If, however, the next draw has a CRS of 439 or higher, then you will _not_ receive an ITA as your rank isn't high enough. In this case, you will have to wait until a minimum rank of 438 or lower has been drawn. 

Also remember that while the current trend has the CRS going lower, the next draw or the next 10 draws could just as easily see an _increase_ to the minimum CRS (in the first 2 years of Wxpress Entry, the minimum CRS didn't go any lower than 450)... the IRCC is under no obligation to go low and stay low or go higher and stay higher.


----------



## ssb1990 (Jun 1, 2017)

WestCoastCanadianGirl said:


> Have a look at the "How Express Entry Works" sticky at the top of this branch... it gives you an overview as to how the system works.
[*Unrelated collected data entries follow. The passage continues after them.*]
/-!
# X3, the DEGENERATE rows at `p = 3`, rank `0`, OFF the sub-locus: the layer-one DISPLAY KIT in
# INTEGER-TABLE form (cell `bsd-eis`, seat `bsd-eis-x3` gen 7; sequel of `X3DegenerateDisplayKitLayer.lean`;
# route K1 `AdditiveBranchIMC`, crux `GordTwoRankZeroOffCaseOne` — supports only)

HONEST FRAMING (`run/shared/lean/pub/bsd-eis/README.md` §4): THEOREMS ONLY; nothing is booked. This file
re-packages `ClassX3Gord.bsdp_three_degenerate_display_layer[_of_record]` so that every identity in the
first layer `ℚ(ζ₉)⁺ = ℚ(θ)`, `θ = ζ + ζ⁸`, `θ³ = 3θ − 1`, that a per-pair display has to certify (Galois
conjugates of the `Σ₀`-units `P_i(θ)`, the local cubes `P_i(θ_j)·D_{ij}(θ)³ = 1 + 9·T_{ij}(θ)`, the norms
`P_i(θ)P_i(θ₁)P_i(θ₂) = n_i`, the support of `n_i`) becomes an identity between INTEGER coefficient
triples — multiplication in `ℤ[t]/(t³ − 3t + 1)` written out on coefficients — which the display
discharges by `decide`. The arithmetic:
* `ev_mul` — `(a₀ + a₁θ + a₂θ²)(b₀ + b₁θ + b₂θ²) = c₀ + c₁θ + c₂θ²` with
  `c₀ = a₀b₀ − s₃`, `c₁ = a₀b₁ + a₁b₀ + 3s₃ − s₄`, `c₂ = a₀b₂ + a₁b₁ + a₂b₀ + 3s₄`,
  `s₃ = a₁b₂ + a₂b₁`, `s₄ = a₂b₂` (from `θ³ = 3θ − 1`, `θ⁴ = 3θ² − θ`);
* `ev_conj1` / `ev_conj2` — `P(θ² − 2) = (a₀ − 2a₁ + 4a₂) − a₂θ + (a₁ − a₂)θ²` and
  `P(−θ² − θ + 2) = (a₀ + 2a₁ + 2a₂) + (a₂ − a₁)θ − a₁θ²` (the two non-trivial conjugates of `θ` are
  `θ² − 2` and `−θ² − θ + 2`);
* `ClassX3Gord.bsdp_three_degenerate_display_layerArith_of_record` / `…_layerArith` — the display
  shapes (NON-UNIT rows with ONE Q6 record `hrec`; UNIT rows), taking the tables `P, D, D2, D3, Tc, P01,
  nm, N₀` with `decide`-able hypotheses, and the cubic-residue certificate exactly as before.
References: [GreenbergVatsal2000] §2 pp. 26–30; [MazurTateTeitelbaum1986Invent] §I.10, §I.13;
[Washington1997] §13.1.
-/

set_option autoImplicit false

noncomputable section

open scoped Classical AddSubgroup

namespace Summit.BirchSwinnertonDyer.Rank1Residual.Additive

open WeierstrassCurve NumberField IsDedekindDomain Field
  Literature.NumberTheory.EllipticCurves
  Literature.NumberTheory.EllipticCurves.ModularForms
  Literature.NumberTheory.EllipticCurves.GreenbergSelmer
  Literature.NumberTheory.EllipticCurves.GreenbergVatsal2000
  Literature.NumberTheory.EllipticCurves.Rank1Residual
  Literature.NumberTheory.EllipticCurves.Rank1Residual.Typed
  Literature.NumberTheory.GaloisRepresentations
  Summit.BirchSwinnertonDyer.Rank1Residual.X1.MuLambda
  Summit.BirchSwinnertonDyer.Rank1Residual.AdditivePotMult
  Summit.BirchSwinnertonDyer.Rank1Residual.Additive.X3Branch

namespace X3DegenerateDisplayKitLayerArith

/-- **Multiplication in `ℤ[t]/(t³ − 3t + 1)` on coefficient triples**: if `θ³ = 3θ − 1` then
`(a₀ + a₁θ + a₂θ²)(b₀ + b₁θ + b₂θ²) = c₀ + c₁θ + c₂θ²` for the integer triple `c` written out in the
hypotheses (`θ⁴ = 3θ² − θ`). [folklore] -/
theorem ev_mul {A : Type*} [CommRing A] {θ : A} (hθ : θ ^ 3 = 3 * θ - 1) (a b : Fin 3 → ℤ)
    (c0 c1 c2 : ℤ) (h0 : c0 = a 0 * b 0 - (a 1 * b 2 + a 2 * b 1))
    (h1 : c1 = a 0 * b 1 + a 1 * b 0 + 3 * (a 1 * b 2 + a 2 * b 1) - a 2 * b 2)
    (h2 : c2 = a 0 * b 2 + a 1 * b 1 + a 2 * b 0 + 3 * (a 2 * b 2)) :
    ((a 0 : A) + a 1 * θ + a 2 * θ ^ 2) * ((b 0 : A) + b 1 * θ + b 2 * θ ^ 2) =
      (c0 : A) + c1 * θ + c2 * θ ^ 2 := by
  rw [h0, h1, h2]
  push_cast
  linear_combination ((a 1 : A) * b 2 + (a 2 : A) * b 1 + (a 2 : A) * b 2 * θ) * hθ

/-- **First conjugate**: `P(θ² − 2) = (a₀ − 2a₁ + 4a₂) − a₂θ + (a₁ − a₂)θ²` when `θ³ = 3θ − 1`
(`(θ² − 2)² = θ⁴ − 4θ² + 4 = −θ² − θ + 4`). [folklore] -/
theorem ev_conj1 {A : Type*} [CommRing A] {θ : A} (hθ : θ ^ 3 = 3 * θ - 1) (a : Fin 3 → ℤ)
    (b0 b1 b2 : ℤ) (h0 : b0 = a 0 - 2 * a 1 + 4 * a 2) (h1 : b1 = -a 2) (h2 : b2 = a 1 - a 2) :
    (a 0 : A) + a 1 * (θ ^ 2 - 2) + a 2 * (θ ^ 2 - 2) ^ 2 = (b0 : A) + b1 * θ + b2 * θ ^ 2 := by
  rw [h0, h1, h2]
  push_cast
  linear_combination ((a 2 : ℤ) : A) * θ * hθ

/-- **Second conjugate**: `P(−θ² − θ + 2) = (a₀ + 2a₁ + 2a₂) + (a₂ − a₁)θ − a₁θ²` when `θ³ = 3θ − 1`
(`(−θ² − θ + 2)² = θ + 2`). [folklore] -/
theorem ev_conj2 {A : Type*} [CommRing A] {θ : A} (hθ : θ ^ 3 = 3 * θ - 1) (a : Fin 3 → ℤ)
    (b0 b1 b2 : ℤ) (h0 : b0 = a 0 + 2 * a 1 + 2 * a 2) (h1 : b1 = -a 1 + a 2) (h2 : b2 = -a 1) :
    (a 0 : A) + a 1 * (-θ ^ 2 - θ + 2) + a 2 * (-θ ^ 2 - θ + 2) ^ 2 =
      (b0 : A) + b1 * θ + b2 * θ ^ 2 := by
  rw [h0, h1, h2]
  push_cast
  linear_combination ((a 2 : ℤ) : A) * (θ + 2) * hθ

/-- **Support from divisibility**: if `n ∣ N₀ ^ B` and every prime `v` containing `N₀` lies in `S₀`, then
every prime `v` containing `n` lies in `S₀`. [folklore] -/
theorem mem_of_natCast_mem_of_dvd_pow {S₀ : Finset (HeightOneSpectrum (𝓞 ℚ))} {N₀ B n : ℕ}
    (hN₀ : ∀ v : HeightOneSpectrum (𝓞 ℚ), ((N₀ : ℕ) : 𝓞 ℚ) ∈ v.asIdeal → v ∈ S₀) (hn : n ∣ N₀ ^ B)
    (v : HeightOneSpectrum (𝓞 ℚ)) (hv : ((n : ℕ) : 𝓞 ℚ) ∈ v.asIdeal) : v ∈ S₀ := by
  obtain ⟨c, hc⟩ := hn
  refine hN₀ v (v.isPrime.mem_of_pow_mem B ?_)
  have h : ((N₀ ^ B : ℕ) : 𝓞 ℚ) ∈ v.asIdeal := by
    rw [hc, Nat.cast_mul]
    exact v.asIdeal.mul_mem_right _ hv
  exact_mod_cast h

end X3DegenerateDisplayKitLayerArith

open X3DegenerateDisplayKitLayerArith in
/-- **`BSD₃(W)` on a DEGENERATE X3♯(G-ord) row of rank `0`, OFF the sub-locus — DISPLAY SHAPE with
layer-one units given by INTEGER TABLES (NON-UNIT rows: ONE Q6 record `hrec`).** Displayed: the 11
PUBLISHED records, ONE Cremona datum `hL : L(W,1) = q·Ω_W` (`q ≠ 0`), ONE Q6 record
`hrec : CensusQ6.GordOddFirstUnitIndexAt W 3 n`. KERNEL data (all `decide`-able but `S₀`, the torsion
point, `T`, `N₀`): `P` (units and their conjugates, `hconj`), `D, D2, D3, Tc` (cube certificates:
`D2 = D·D`, `D3 = D2·D`, `P·D3 = 1 + 9·Tc` coefficientwise in `ℤ[t]/(t³ − 3t + 1)`), `P01, nm`
(norms: `P01 = P₀·P₁`, `P01·P₂ = (nm, 0, 0)`), `N₀` with `nm_i ∣ N₀ ^ 64` and every prime above `N₀`
in `S₀`, and the cubic-residue certificate `q, r, w, ω, e, Linv` of
`ClassX3Gord.bsdp_three_degenerate_display_layer_of_record`; `n + Σδ + 1 ≤ #T + k`.
[cite: GreenbergVatsal2000, §2 pp. 26–30] [cite: MazurTateTeitelbaum1986Invent, §I.10 (10.1), §I.13]
[cite: Washington1997, §13.1] -/
theorem _root_.Summit.BirchSwinnertonDyer.Rank1Residual.Additive.ClassX3Gord.bsdp_three_degenerate_display_layerArith_of_record
    [Fact (Nat.Prime 3)] {W : WeierstrassCurve ℚ} [W.IsElliptic] [W.IsGloballyMinimal]
    (hTors : Greenberg1999.finite_torsion_cyclotomicZpExtension)
    (hDelG : Delbourgo1998.prop4_rankZero_constantCoeff_eq_unit_mul_of_potGoodOrd)
    (hDel98 : Delbourgo1998.prop4_rankZero_pow_dvd_constantCoeff)
    (hGZK : rank_eq_analyticRank_of_analyticRank_le_one) (hmod : hasEntireLFunction_rat)
    (hmodD : nonempty_modularParametrizationData)
    (hW16 : Wuthrich2014.thm16_halfEigenCharIdeal_dvd_cyclotomicPrime)
    (h23 : datumSelmer_nonPrimitive_invariants)
    (hRQ : datumSelmer_divisible_of_finite_torsionBy_of_gr_inertiaInvariants_eq_zero)
    (hGrK : Greenberg1999.imKummer_ge_strictCondition_goodOrdinary)
    (hLiftE : residualEpsilon_surjOn_of_lineEven)
    (hX : ClassX3Gord W 3) {qL : ℚ} (hL : W.entireLFunction 1 = (qL : ℂ) * (W.realPeriodRat : ℂ))
    (hq0 : qL ≠ 0) {n : ℕ} (hrec : CensusQ6.GordOddFirstUnitIndexAt W 3 n)
    (S₀ : Finset (HeightOneSpectrum (𝓞 ℚ))) (hne : S₀.Nonempty)
    (hS₀ : ∀ v ∈ S₀, ((3 : ℕ) : 𝓞 ℚ) ∉ v.asIdeal)
    (hS : ∀ v : HeightOneSpectrum (𝓞 ℚ), v ∉ S₀ → ((3 : ℕ) : 𝓞 ℚ) ∉ v.asIdeal →
      W.HasGoodReductionAt v)
    {x₀ y₀ : ℚ} (heq : y₀ ^ 2 + W.a₁ * x₀ * y₀ + W.a₃ * y₀ = x₀ ^ 3 + W.a₂ * x₀ ^ 2 + W.a₄ * x₀ + W.a₆)
    (hψ : W.Ψ₃.eval x₀ = 0) (hd : W.Ψ₂Sq.eval x₀ ≠ 0)
    (T : Finset ℕ) (hT : ∀ ℓ ∈ T, ℓ.Prime ∧ 3 ∣ ℓ - 1 ∧ ∃ v ∈ S₀, ((ℓ : ℕ) : 𝓞 ℚ) ∈ v.asIdeal)
    {k : ℕ} (P : Fin k → Fin 3 → Fin 3 → ℤ)
    (hconj : ∀ i, P i 1 0 = P i 0 0 - 2 * P i 0 1 + 4 * P i 0 2 ∧ P i 1 1 = -P i 0 2 ∧
      P i 1 2 = P i 0 1 - P i 0 2 ∧ P i 2 0 = P i 0 0 + 2 * P i 0 1 + 2 * P i 0 2 ∧
      P i 2 1 = -P i 0 1 + P i 0 2 ∧ P i 2 2 = -P i 0 1)
    (D D2 D3 Tc : Fin k → Fin 3 → Fin 3 → ℤ)
    (hD2 : ∀ i j, D2 i j 0 = D i j 0 * D i j 0 - (D i j 1 * D i j 2 + D i j 2 * D i j 1) ∧
      D2 i j 1 = D i j 0 * D i j 1 + D i j 1 * D i j 0 + 3 * (D i j 1 * D i j 2 + D i j 2 * D i j 1) -
        D i j 2 * D i j 2 ∧
      D2 i j 2 = D i j 0 * D i j 2 + D i j 1 * D i j 1 + D i j 2 * D i j 0 + 3 * (D i j 2 * D i j 2))
    (hD3 : ∀ i j, D3 i j 0 = D2 i j 0 * D i j 0 - (D2 i j 1 * D i j 2 + D2 i j 2 * D i j 1) ∧
      D3 i j 1 = D2 i j 0 * D i j 1 + D2 i j 1 * D i j 0 + 3 * (D2 i j 1 * D i j 2 + D2 i j 2 * D i j 1) -
        D2 i j 2 * D i j 2 ∧
      D3 i j 2 = D2 i j 0 * D i j 2 + D2 i j 1 * D i j 1 + D2 i j 2 * D i j 0 + 3 * (D2 i j 2 * D i j 2))
    (hPD3 : ∀ i j, 1 + 9 * Tc i j 0 = P i j 0 * D3 i j 0 - (P i j 1 * D3 i j 2 + P i j 2 * D3 i j 1) ∧
      9 * Tc i j 1 = P i j 0 * D3 i j 1 + P i j 1 * D3 i j 0 + 3 * (P i j 1 * D3 i j 2 + P i j 2 * D3 i j 1) -
        P i j 2 * D3 i j 2 ∧
      9 * Tc i j 2 = P i j 0 * D3 i j 2 + P i j 1 * D3 i j 1 + P i j 2 * D3 i j 0 + 3 * (P i j 2 * D3 i j 2))
    (P01 : Fin k → Fin 3 → ℤ) (nm : Fin k → ℕ) (hn0 : ∀ i, nm i ≠ 0)
    (hP01 : ∀ i, P01 i 0 = P i 0 0 * P i 1 0 - (P i 0 1 * P i 1 2 + P i 0 2 * P i 1 1) ∧
      P01 i 1 = P i 0 0 * P i 1 1 + P i 0 1 * P i 1 0 + 3 * (P i 0 1 * P i 1 2 + P i 0 2 * P i 1 1) -
        P i 0 2 * P i 1 2 ∧
      P01 i 2 = P i 0 0 * P i 1 2 + P i 0 1 * P i 1 1 + P i 0 2 * P i 1 0 + 3 * (P i 0 2 * P i 1 2))
    (hN : ∀ i, (nm i : ℤ) = P01 i 0 * P i 2 0 - (P01 i 1 * P i 2 2 + P01 i 2 * P i 2 1) ∧
      (0 : ℤ) = P01 i 0 * P i 2 1 + P01 i 1 * P i 2 0 + 3 * (P01 i 1 * P i 2 2 + P01 i 2 * P i 2 1) -
        P01 i 2 * P i 2 2 ∧
      (0 : ℤ) = P01 i 0 * P i 2 2 + P01 i 1 * P i 2 1 + P01 i 2 * P i 2 0 + 3 * (P01 i 2 * P i 2 2))
    (N₀ : ℕ) (hN₀ : ∀ v : HeightOneSpectrum (𝓞 ℚ), ((N₀ : ℕ) : 𝓞 ℚ) ∈ v.asIdeal → v ∈ S₀)
    (hnm : ∀ i, nm i ∣ N₀ ^ 64)
    {ζ : AlgebraicClosure ℚ} (hζ : IsPrimitiveRoot ζ 9)
    {R : ℕ} (q : Fin R → ℕ) (hq : ∀ ρ, (q ρ).Prime) (hq1 : ∀ ρ, 3 ∣ q ρ - 1)
    (r : (ρ : Fin R) → Fin 3 → ZMod (q ρ)) (hrr : ∀ ρ kk, r ρ kk ^ 3 - 3 * r ρ kk + 1 = 0)
    (w : (ρ : Fin R) → Fin 3 → Fin 3 → ZMod (q ρ))
    (hw : ∀ ρ (c c' : Fin 3), ∑ kk, w ρ c kk * r ρ kk ^ c'.val = if c = c' then 1 else 0)
    (ω : (ρ : Fin R) → ZMod (q ρ)) (hω : ∀ ρ, ω ρ ^ 3 = 1 ∧ ω ρ ≠ 1)
    (e : Fin R → Fin k → ℕ)
    (he : ∀ ρ i, ((P i 0 0 : ZMod (q ρ)) + (P i 0 1 : ZMod (q ρ)) * r ρ 0 +
      (P i 0 2 : ZMod (q ρ)) * r ρ 0 ^ 2) ^ ((q ρ - 1) / 3) = ω ρ ^ e ρ i)
    (hnz : ∀ ρ i, (P i 0 0 : ZMod (q ρ)) + (P i 0 1 : ZMod (q ρ)) * r ρ 0 +
      (P i 0 2 : ZMod (q ρ)) * r ρ 0 ^ 2 ≠ 0)
    (Linv : Fin k → Fin R → ℤ)
    (hLinv : ∀ i i', (∑ ρ, (Linv i ρ : ZMod 3) * (e ρ i' : ZMod 3)) = if i = i' then 1 else 0)
    (hcount : n + ∑ v ∈ S₀, delta W 3 v + 1 ≤ T.card + k) :
    BSDp W 3 := by
  have hθ : (ζ + ζ ^ 8) ^ 3 = 3 * (ζ + ζ ^ 8) - 1 := by
    linear_combination Summit.BirchSwinnertonDyer.Rank1Residual.Iwasawa.CyclotomicLayerOne.theta_cubic hζ
  refine ClassX3Gord.bsdp_three_degenerate_display_layer_of_record hTors hDelG hDel98 hGZK hmod hmodD hW16
    h23 hRQ hGrK hLiftE hX hL hq0 hrec S₀ hne hS₀ hS heq hψ hd T hT hζ P ?_ ?_ D Tc ?_ nm hn0 ?_ ?_ q hq
    hq1 r hrr w hw ω hω e he hnz Linv hLinv hcount
  · -- first conjugates
    intro i
    obtain ⟨h0, h1, h2, -, -, -⟩ := hconj i
    exact ev_conj1 hθ (P i 0) _ _ _ h0 h1 h2
  · -- second conjugates
    intro i
    obtain ⟨-, -, -, h0, h1, h2⟩ := hconj i
    exact ev_conj2 hθ (P i 0) _ _ _ h0 h1 h2
  · -- local cubes `P_i(θ_j) · D_{ij}(θ)³ = 1 + 9 T_{ij}(θ)`
    intro i j
    obtain ⟨a0, a1, a2⟩ := hD2 i j
    obtain ⟨b0, b1, b2⟩ := hD3 i j
    obtain ⟨c0, c1, c2⟩ := hPD3 i j
    have e2 := ev_mul hθ (D i j) (D i j) _ _ _ a0 a1 a2
    have e3 := ev_mul hθ (D2 i j) (D i j) _ _ _ b0 b1 b2
    have e4 := ev_mul hθ (P i j) (D3 i j) _ _ _ c0 c1 c2
    rw [pow_three, ← mul_assoc ((D i j 0 : AlgebraicClosure ℚ) + _ + _), e2, e3, e4]
    push_cast
    ring
  · -- norms `P_i(θ) P_i(θ₁) P_i(θ₂) = n_i`
    intro i
    obtain ⟨a0, a1, a2⟩ := hP01 i
    obtain ⟨b0, b1, b2⟩ := hN i
    have e1 := ev_mul hθ (P i 0) (P i 1) _ _ _ a0 a1 a2
    have e2 := ev_mul hθ (P01 i) (P i 2) _ _ _ b0 b1 b2
    rw [← mul_assoc, e1, e2]
    push_cast
    ring
  · -- support of the norms
    intro i v hv
    exact mem_of_natCast_mem_of_dvd_pow hN₀ (hnm i) v hv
WestCoastCanadianGirl said:


> The number that is drawn is the minimum required CRS rank needed to qualify to receive an ITA.
> 
> IF, in the next draw, the CRS that they draw is 437, then you should receive an ITA. If the next draw is 438, then you should receive one there as well as you have a ranking that is high enough to be included.
> 
> ...


Thanks a lot for the detailed reply


----------



## sadi123 (Jul 2, 2016)

I have a question, there are two types of points calculations for express entry one is out of 100 and 67 is eligibility mark and other is out of 1200.

i have 69 out 100 and 363 out 1200 without PNP which points show eligibility for Express Entry.
I am little confuse here which points determine the eligibility.

And in November's invitation round invitations are issued to 350 points holders as well.

I am new here and want to apply for Canadian Immigration.

Any help will be obliged.


----------